Sky News, AM Agenda

  • Transcript, E&OE
Subjects: Trans-Pacific Partnership; South-China Sea; ministry changes; Free Trade Agreements with the UK and European Union; Superannuation
14 July 2016

KIERAN GILBERT: First this morning we're live to Washington, the Trade Minister Steve Ciobo joins us. Mr Ciobo, thanks for your time, you've met with your US counterpart. What's the mood like in terms of the Trans-Pacific Partnership arrangement that deal with a dozen nations, including Australia and the United States? Because Mitch McConnell, the leading Republican in the Congress believes that it's now looking very unlikely that this will go through Congress during the Obama administration. Does that signal the death knell of the TPP?

STEVEN CIOBO: No, it doesn't signal the death knell. I would say that the prevailing mood from the Obama administration is one of quiet optimism. Certainly, there are a number of elements where it's recognised that the United States is in a unique position, together with the 12 countries that have joined the TPP, in terms of signing onto the agreement to be able to influence a great trading block, one that's going to help to drive economic growth, help revive better job opportunities for Australians. That's part of the reason, of course, why we signed up to it. So there's quiet optimism that they'll still be able to have passage of the Trans-Pacific Partnership through the US Congress.

KIERAN GILBERT: What are you picking up more broadly in Washington beyond the Obama administration because even some of those running, like Hillary Clinton for the presumptive Democratic nominee, hasn't been overly positive about it?
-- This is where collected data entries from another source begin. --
import Mathlib
import Summits.Ventures.PercRepro2.K5Digits
import Summits.Ventures.PercRepro2.PMK5Deg3Kernel
import Summits.Ventures.PercRepro2.Deg3Kron
import Summits.Ventures.PercRepro2.PMK5Deg4Kernel
import Summits.Ventures.PercRepro2.PMK5Deg4Kernel5
import Summits.Ventures.PercRepro2.Deg4Kron5

/-!
# The digit bridge of the nine-edge slice certificates in the base `2^26` (blind cell PercRepro2, mine-2 g28; mine-2 g28's
`Deg3Digits.lean` — typer-1's `K5Digits.lean` / `K5TypedK3.le_of_kron_le'` — with `KB = 2^26`, mask bit `25`,
`4^9` digits: the five-digit slices of `PMK5Deg4Kernel5.lean`)

* `mask_eq`, `mask_digit`, `mask_testBit`: the mask of `PMK5Deg4Kernel5.lean` is `Σ_{j < 4^9} 2^25 · KB^j`,
  every digit `2^25`, bit `26 j + 25` set;
* `digit_lt_of_land_mask`: `Nat.land X mask = 0` forces every base-`KB` digit of `X` below `2^25`;
* `sum_profiles_eq`: a sum over the profiles `Fin 9 → Fin 4` re-indexed over `range (4^9)` by `decode4`;
* **`le_of_kron_le'`**: if `P = Σ_k a k KB^{idx4 k}`, `M = Σ_k b k KB^{idx4 k}` with `a, b < KB`, `M ≤ P`,
  `Nat.land (P − M) mask = 0` and `Nat.land M mask = 0`, then `b k ≤ a k` for every profile `k` — the three
  conditions of the certificate read digit by digit (the generic digit lemmas `K5.digit_sum`,
  `K5.sum_lt_pow`, `K5.expand_digits` are base-independent and reused).
-/

namespace Summit.Ventures.PercRepro2

namespace Deg4

namespace Five

/-! ## The mask reads bit `25` of every digit -/

section Mask

/-- `KB = 2^26`. -/
lemma KB_eq : KB = 2 ^ 26 := rfl

/-- `KB^j = 2^(26 j)`. -/
lemma KB_pow (j : ℕ) : KB ^ j = 2 ^ (26 * j) := by
  rw [KB_eq, ← pow_mul]

/-- The scaled geometric sum, for any length `m`. -/
lemma scaled_geomSum (m : ℕ) :
    2 ^ 25 * ((KB ^ m - 1) / (KB - 1)) = ∑ j ∈ Finset.range m, 2 ^ 25 * KB ^ j := by
  rw [← Nat.geomSum_eq (by rw [KB_eq]; norm_num) m]
  exact Finset.mul_sum _ _ _

/-- The mask is `Σ_{j < 4^9} 2^25 · KB^j`. -/
lemma mask_eq : mask = ∑ j ∈ Finset.range (4 ^ 9), 2 ^ 25 * KB ^ j := scaled_geomSum (4 ^ 9)

/-- Every base-`KB` digit of the mask is `2^25`. -/
lemma mask_digit {j : ℕ} (hj : j < 4 ^ 9) : mask / KB ^ j % KB = 2 ^ 25 := by
  rw [mask_eq]
  exact K5.digit_sum (B := KB) (by rw [KB_eq]; norm_num) (fun _ => 2 ^ 25) (4 ^ 9)
    (fun _ _ => by rw [KB_eq]; norm_num) j hj

/-- Bit `25` of the base-`KB` digit `j` of `X` is the bit `26 j + 25` of `X`. -/
lemma testBit_digit (X j : ℕ) :
    X.testBit (26 * j + 25) = decide ((X / KB ^ j % KB) / 2 ^ 25 = 1) := by
  rw [Nat.testBit_eq_decide_div_mod_eq, KB_pow, KB_eq]
  congr 1
  have h1 : X / 2 ^ (26 * j + 25) = X / 2 ^ (26 * j) / 2 ^ 25 := by
    rw [Nat.div_div_eq_div_mul, ← pow_add]
  have h2 : X / 2 ^ (26 * j) % 2 ^ 26 / 2 ^ 25 = X / 2 ^ (26 * j) / 2 ^ 25 % 2 := by
    rw [show (2 : ℕ) ^ 26 = 2 ^ 25 * 2 from by norm_num, Nat.mod_mul_right_div_self]
  rw [h1, h2]

/-- Bit `26 j + 25` of the mask is set for `j < 4^9`. -/
lemma mask_testBit {j : ℕ} (hj : j < 4 ^ 9) : mask.testBit (26 * j + 25) = true := by
  rw [testBit_digit, mask_digit hj, Nat.div_self (by norm_num), decide_eq_true_iff]

/-- **The mask test bounds the digits**: `Nat.land X mask = 0` forces every base-`KB` digit of `X` below
`2^25`. -/
theorem digit_lt_of_land_mask {X : ℕ} (h : Nat.land X mask = 0) {j : ℕ} (hj : j < 4 ^ 9) :
    X / KB ^ j % KB < 2 ^ 25 := by
  have hbit : X.testBit (26 * j + 25) = false := by
    change X &&& mask = 0 at h
    have := congrArg (fun n => n.testBit (26 * j + 25)) h
    simp only [Nat.testBit_land, Nat.zero_testBit] at this
    rwa [mask_testBit hj, Bool.and_true] at this
  rw [testBit_digit, decide_eq_false_iff_not] at hbit
  have hlt : X / KB ^ j % KB < KB := Nat.mod_lt _ (by rw [KB_eq]; norm_num)
  rw [KB_eq] at hlt
  have hq : X / KB ^ j % KB / 2 ^ 25 < 2 := by
    rw [Nat.div_lt_iff_lt_mul (by norm_num)]
    calc X / KB ^ j % KB < 2 ^ 26 := hlt
      _ = 2 * 2 ^ 25 := by norm_num
  have hq0 : X / KB ^ j % KB / 2 ^ 25 = 0 := by omega
  rwa [Nat.div_eq_zero_iff_lt (by norm_num)] at hq0

end Mask

/-! ## Profiles as digits -/

section Profiles

/-- `4^9 = 262144`. -/
lemma four_pow_nine : (4 : ℕ) ^ 9 = 262144 := by norm_num

/-- A sum over the profiles re-indexed over `range (4^9)` through `decode4`. -/
lemma sum_profiles_eq (c : (Fin 9 → Fin 4) → ℕ) :
    ∑ k, c k * KB ^ idx4 k = ∑ j ∈ Finset.range (4 ^ 9), c (decode4 j) * KB ^ j := by
  refine Finset.sum_nbij' idx4 decode4 (fun k _ => ?_) (fun j _ => Finset.mem_univ _)
    (fun k _ => decode4_idx4 k) (fun j hj => ?_) (fun k _ => ?_)
  · exact Finset.mem_range.2 (by rw [four_pow_nine]; exact idx4_lt k)
  · exact idx4_decode4 (by have h := Finset.mem_range.1 hj; rwa [four_pow_nine] at h)
  · rw [decode4_idx4]

/-- **The digit argument with the third mask test**: if `P = Σ_k a k KB^{idx4 k}`,
`M = Σ_k b k KB^{idx4 k}` with `a, b < KB`, `M ≤ P`, `Nat.land (P − M) mask = 0` and
`Nat.land M mask = 0`, then `b k ≤ a k` for every profile `k` (the digits of `M` are the `b k`, hence
`< 2^25` by the mask; the digits of `P − M` are `< 2^25` by the mask; so `P = (P − M) + M` digit by
digit without carry). -/
theorem le_of_kron_le' (a b : (Fin 9 → Fin 4) → ℕ) (ha : ∀ k, a k < KB) (hb : ∀ k, b k < KB)
    {P M : ℕ} (hP : P = ∑ k, a k * KB ^ idx4 k) (hM : M = ∑ k, b k * KB ^ idx4 k) (hle : M ≤ P)
    (hmask : Nat.land (P - M) mask = 0) (hmaskM : Nat.land M mask = 0) (k : Fin 9 → Fin 4) :
    b k ≤ a k := by
  have hKB : 2 ≤ KB := by rw [KB_eq]; norm_num
  -- the digits of `M` are the `b`'s, hence below `2^25`
  have hb' : ∀ k, b k < 2 ^ 25 := by
    intro k
    have hj : idx4 k < 4 ^ 9 := by rw [four_pow_nine]; exact idx4_lt k
    have h1 : M / KB ^ idx4 k % KB = b k := by
      rw [hM, sum_profiles_eq]
      rw [K5.digit_sum hKB (fun j => b (decode4 j)) (4 ^ 9) (fun j _ => hb _) (idx4 k) hj,
        decode4_idx4]
    rw [← h1]
    exact digit_lt_of_land_mask hmaskM hj
  set D := P - M with hD
  have hDM : P = D + M := by omega
  have hdlt : ∀ j < 4 ^ 9, D / KB ^ j % KB < 2 ^ 25 := fun j hj => digit_lt_of_land_mask hmask hj
  have hPlt : P < KB ^ (4 ^ 9) := by
    rw [hP, sum_profiles_eq]
    exact K5.sum_lt_pow hKB _ _ fun j _ => ha _
  have hDlt : D < KB ^ (4 ^ 9) := by omega
  have hDsum := K5.expand_digits hKB (4 ^ 9) D hDlt
  have hPsum : P = ∑ j ∈ Finset.range (4 ^ 9), (D / KB ^ j % KB + b (decode4 j)) * KB ^ j := by
    rw [hDM, hM, sum_profiles_eq]
    conv_lhs => rw [hDsum]
    rw [← Finset.sum_add_distrib]
    exact Finset.sum_congr rfl fun j _ => by ring
  have hj : idx4 k < 4 ^ 9 := by rw [four_pow_nine]; exact idx4_lt k
  have h1 : P / KB ^ idx4 k % KB = a k := by
    rw [hP, sum_profiles_eq]
    rw [K5.digit_sum hKB (fun j => a (decode4 j)) (4 ^ 9) (fun j _ => ha _) (idx4 k) hj,
      decode4_idx4]
  have h2 : P / KB ^ idx4 k % KB = D / KB ^ idx4 k % KB + b k := by
    rw [hPsum]
    rw [K5.digit_sum hKB (fun j => D / KB ^ j % KB + b (decode4 j)) (4 ^ 9)
      (fun j hj' => by
        have := hdlt j hj'; have := hb' (decode4 j)
        have h2 : (2 : ℕ) ^ 25 + 2 ^ 25 = KB := by rw [KB_eq]; norm_num
        omega) (idx4 k) hj,
      decode4_idx4]
  have e : a k = D / KB ^ idx4 k % KB + b k := h1.symm.trans h2
  rw [e]
  exact Nat.le_add_left _ _

end Profiles

end Five

end Deg4

end Summit.Ventures.PercRepro2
STEVEN CIOBO: Well, I think the important point, Kieran, is that we're obviously in the United States they're well and truly into election season. There are presidential, or presumptive presidential candidates, for the Republicans and Democrats, there's a lot of colour and movement, and frankly, a lot of heat around discussions and trade has been part of the focus of the presidential campaign, so a lot is being said. I think from my perspective, as Australia's Trade Minister, I am here to try to cut through some of the rhetoric and actually focus on where the pieces lay. As I said, I use the words, "cautiously optimistic" about how things are placed in terms of the politics of the Congress with respect to, hopefully, passage and domestic ratification in the United States of the Trans-Pacific Partnership.

KIERAN GILBERT: Now, so you're – just to wrap up on the TPP – you're confident that this will still come to fruition, this pillar of trade policy not just of the Coalition Government, but this goes back to the former Labor government, as well.
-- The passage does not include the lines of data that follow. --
import Literature.AlgebraicGeometry.Modules.UnitCocyclePullback
import Mathlib.AlgebraicGeometry.AffineScheme
import HarnessLib

/-!
# Čech `1`-cocycles of units presented along a morphism of schemes

Continuation of `Modules/UnitCocycle.lean` and `Modules/UnitCocyclePullback.lean`. For a morphism of
schemes `ι : Y ⟶ X` (the case in view is a closed immersion `X_n ↪ 𝒳` of a member of a tower of
nilpotent thickenings), a *presentation datum* consists of opens `A : S → X.Opens` indexed by an
auxiliary type `S`, a map `π : Y → S` with `ι y ∈ A (π y)`, and sections `G_{ab} ∈ Γ(X, A_a ⊓ A_b)`.
It *presents* a cocycle `g` on `Y` when `U_y = ι⁻¹ A_{π y}` and `g_{yy'} = ι^♯(G_{π y, π y'})`
(these two conditions are spelled out as hypotheses `hU`, `hg` below; there are no new definitions).

* `UnitCocycle.exists_presented` — a datum satisfying the cocycle identity modulo `ker ι^♯`, with
  `ι^♯(G_{aa})` units, presents a cocycle on `Y`;
* `CechPic.mk_eq_mk_of_presented`, `CechPic.mk_eq_mk_of_presented_congr` — the presented class only
  depends on `ι^♯` of the datum, on any refinement;
* `CechPic.mk_presented_mul`, `CechPic.mk_presented_pow`, `CechPic.exists_presented_pow` — products
  and powers;
* `CechPic.pullback_mk_presented` — for `ι = t ≫ ι'`, pulling back along `t` a class presented along
  `ι'` gives the class presented along `ι` by the same datum; `CechPic.pullback_comp` —
  functoriality `(f ≫ g)^* = f^* ∘ g^*` of `CechPic.pullback`;
* `CechPic.exists_presentation` — if `ι` is a topological embedding, surjective on sections over
  affine opens, and intersections of affine opens of `X` are affine (e.g. a closed immersion into a scheme
  separated over an affine base), every class on `Y` is presented by a datum on affine opens of `X`,
  together with `ι^♯`-inverses `H_{ab}` of the `G_{ab}`.

This is the bookkeeping of Čech cocycles "with values in `𝒪_X` read modulo an ideal" behind the
obstruction theory for lifting line bundles along nilpotent thickenings
(`Modules/UnitCocycleTowerLift.lean`); Hartshorne III §4 and Ex. III.4.4–4.6. Everything is proved;
no named facts; no definitions.

## References

* R. Hartshorne, *Algebraic Geometry*, GTM 52 (1977), III §4, Ex. III.4.4–4.6. [Hartshorne1977]
-/

noncomputable section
STEVEN CIOBO: Well, there's a lot at stake Kieran. The fact is that regional agreements like these are very hard fought and won. To actually have 12 countries come together, to agree on a common set of rules, to agree on all the benefits that will flow from reduced compliance, from reduced tariffs, from better ability to trade and engage, not just around agricultural products but also around services, investment, the digital economy. This is a multi-faceted deal. It's going to be very good for Australia. That's part of the reason why the Coalition is very focused on the processes that we have domestically about ratifying the TPP, and we want it to happen. There's a lot of people in the United States that want it to happen, as well.
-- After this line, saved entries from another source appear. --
/-!
# van den Berg–Dutta–Gesmundo–Ikenmeyer–Lysikov 2024, Theorem 2.4 (main theorem about algebraic
# natural proofs) — PROVED (`BergEtAl2024.thm_2_4_holds`)

Discharge of the named fact `BergEtAl2024.thm_2_4` of `BDGIL24IsotypicNaturalProofs.lean`
(val-lit row vdBDGIL24-A; M. van den Berg, P. Dutta, F. Gesmundo, C. Ikenmeyer, V. Lysikov,
*Algebraic metacomplexity and representation theory*, arXiv:2411.03444, Thm. 2.4,
[cite: BergEtAl2024, Thm. 2.4, p.10 (PDF p.11)]): for the class `C` cut out by an invariant
complexity measure `c`, `C` has algebraic natural proofs iff `I(C) ∩ metaVQP ∩ Isotypic` contains
a sequence that is not eventually zero. This is the fact consumed BY NAME in the `BarrierLever`
NP-corpus chain (`Summits/ValiantsHypothesis/…/Theorems/BarrierLeverNPCorpusChainBDGIL.lean`,
`exists_isotypic_equations_of_not_crux`), which thereby becomes unconditional.

## The proof (the printed one, p.10–11, with Thm. 1.1 in its orbit-span form)

"One direction is clear" (`thm_2_4_mpr`, statement file). For the other, let
`Δ ∈ I(C) ∩ metaVQP` be not eventually zero, of format `(δ(n), n, k(n))`.

1. **Replacement** (`exists_hwv_naturalProofs`: natural proofs can be taken to be
   highest-weight vectors). For each `n` with `Δ_n ≠ 0` the orbit span
   `M_n = span (GL_{k(n)} · Δ_n)` is a
   nonzero finite-dimensional (`exists_finset_forall_coordRep_mem_span`) `GL`-stable subspace of
   the rational representation `k[Sym^n]` (`isRationalRep_coordRep`), so it contains a nonzero
   highest-weight vector `Δ'_n` (`exists_mem_highestWeightSpace_of_stable`,
   `BDGIL24IsotypicProjectionProofs.lean`), which is isotypic (`highestWeightSpace_le_hwSubrep`).
   (The print projects `Δ_n` onto a nonzero isotypic component; any nonzero isotypic element of
   `M_n` does, and a highest-weight vector is the cheapest to name.) `Δ'` is not eventually zero
   because `Δ` is not.
2. **`Δ' ∈ I(C)`** (`eval_formCoeff_eq_zero_of_mem_span_orbit`): "`I(X)_δ` is a linear subspace …
   closed under the action of `GL_{k(n)}`, since each `X_{n,i}` is invariant" —
   `(g · Δ)(f) = Δ(g⁻¹ · f)` (`aeval_formCoeff_coordSubst`) and the slices of an invariant measure
   are `GL`-stable (`linSubstRep_mem_slice`).
3. **`Δ' ∈ metaVQP`**: same `k(n)`, same degrees `δ(n)` (`isHomogeneous_of_mem_span_orbit`), and
   `cc(Δ'_n) ≤ (δ(n) n + 1)^{k(n)² - 1} (cc(Δ_n) + 2)` (`affComplexity_le_of_mem_span_orbit'`, the
   orbit-span form of Thm. 1.1 with the SHARP exponent `k² - 1`: the coefficients of the generic
   translate of a homogeneous `Δ` are homogeneous of degree exactly `δ n` in the `k²` matrix
   entries, §`CoeffHomogeneous`, `card_le_pow_of_degree_eq` — needed for the formats with
   `k(n) = 1`, where `N(n) = 1` and the quasi-polynomial budget is a constant), which is
   quasi-polynomial in `N(n) = C(k(n) + n - 1, n)` (`qp_bookkeeping`): "in all applications of
   Theorem 1.1, `k` is logarithmic" (§2.5) — indeed `N ≥ 2^{min(k-1, n)}`
   (`two_pow_min_le_numMonomials`) gives `k ≤ (log₂ N + 2)^{c₁+1}` when `k ≤ n^{c₁} + c₁`, and
   `n < N` for `k ≥ 2`.

Theorem-only file (no definitions). Honest framing: one discharge of typed literature (net debt
−1) along the printed proof, with Thm. 1.1 entering in the orbit-span form of
`BDGIL24IsotypicProjectionProofs.lean` (disclosed); the statement is the fact name, unchanged.
VP ≠ VNP is NOT proved and nothing here is progress on it: Thm. 2.4 says that natural proofs, IF
they exist, can be taken isotypic.

## References
* [BergEtAl2024] M. van den Berg, P. Dutta, F. Gesmundo, C. Ikenmeyer, V. Lysikov,
  arXiv:2411.03444 (2024): §2.5 (Def. 2.3, `metaVQP`, "k is logarithmic"), Thm. 2.4 and its proof
  (p.10–11). Held text `paper:arxiv-2411.03444`, p0010–p0012.
* [GoodmanWallachGTM255] R. Goodman, N. Wallach, *Symmetry, Representations, and Invariants*,
  Cor. 3.2.3 (highest-weight vectors), Thm. 3.3.11 (complete reducibility).

## Mathlib and tree
Mathlib: `Nat.log` (`Nat.le_log_of_pow_le`, `Nat.lt_pow_succ_log_self`), `Nat.choose`
(`choose_succ_succ'`, `choose_symm_add`, `choose_le_choose`, `choose_succ_self_right`),
`MvPolynomial.IsHomogeneous` (`.mul`, `.sum`, `degree_eq_sum_deg_support`),
`Fintype.card_subtype_compl`, `Submodule.span_induction`.
Tree: `BDGIL24IsotypicProjectionProofs` (`exists_mem_highestWeightSpace_of_stable`,
`exists_finset_forall_coordRep_mem_span`, `coordRep_eq_map_eval_genericSubst`,
`affComplexity_le_card_mul_of_mem_span`, `affComplexity_le_of_mem_range_orbit`,
`span_orbit_le_comap`, `self_mem_span_orbit`), `BDGIL24HighestWeightProjectionProofs`
(`isHomogeneous_of_mem_span_orbit`), `BDGIL24IsotypicNaturalProofs` (`thm_2_4`, `thm_2_4_mpr`,
`slice`, `vanishingIdealSeq`, `metaVQP`, `IsQPBoundedIn`, `numMonomials`, `IsIsotypic`,
`highestWeightSpace_le_hwSubrep`, `IsInvariantMeasure`), `OrbitCoordinateRing`
(`aeval_formCoeff_coordSubst`), `LinSubst` (`linSubstRep_apply`, `linSubst_isHomogeneous`),
`CoordRepRational` (`isRationalRep_coordRep`), `GKSS17NaturalProofsPIT` (`GKSS2017.IsPBoundedIn`),
`ValiantClasses` (`IsPBounded`).
-/

noncomputable section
KIERAN GILBERT: Now, I want to ask you about the fallout of the China, South China Sea ruling at The Hague. Has there been much reaction in the United States because it's not just Australia with which China is such an important trading partner, the economic ties between Beijing and Washington, between the US and China, also significant in the modern age. So, what's the reaction been from the trade perspective to the potential fallout of that ruling at The Hague.

STEVEN CIOBO: We're all watching China's reaction. We're all watching and, of course, encouraging China to be respectful of the decision that's been made by the arbitral tribunal. Obviously, the PCA, that's the Permanent Court of Arbitration, has made this decision in accordance with United Nations Convention on the Law of the Sea. Australia's never taken sides with respect to the disputed territory. We recognise that there are contested claims with respect to sovereignty. We also recognise that this decision deals with maritime rights not with sovereignty claims. So we reinforce Australia's strong urging that all parties recognise this decision and act in accordance with the decision in a way that's conducive to a more stable and peaceful region, which is, after all, what we're all focused on and I would recognise that the United States has basically said the same type of thing.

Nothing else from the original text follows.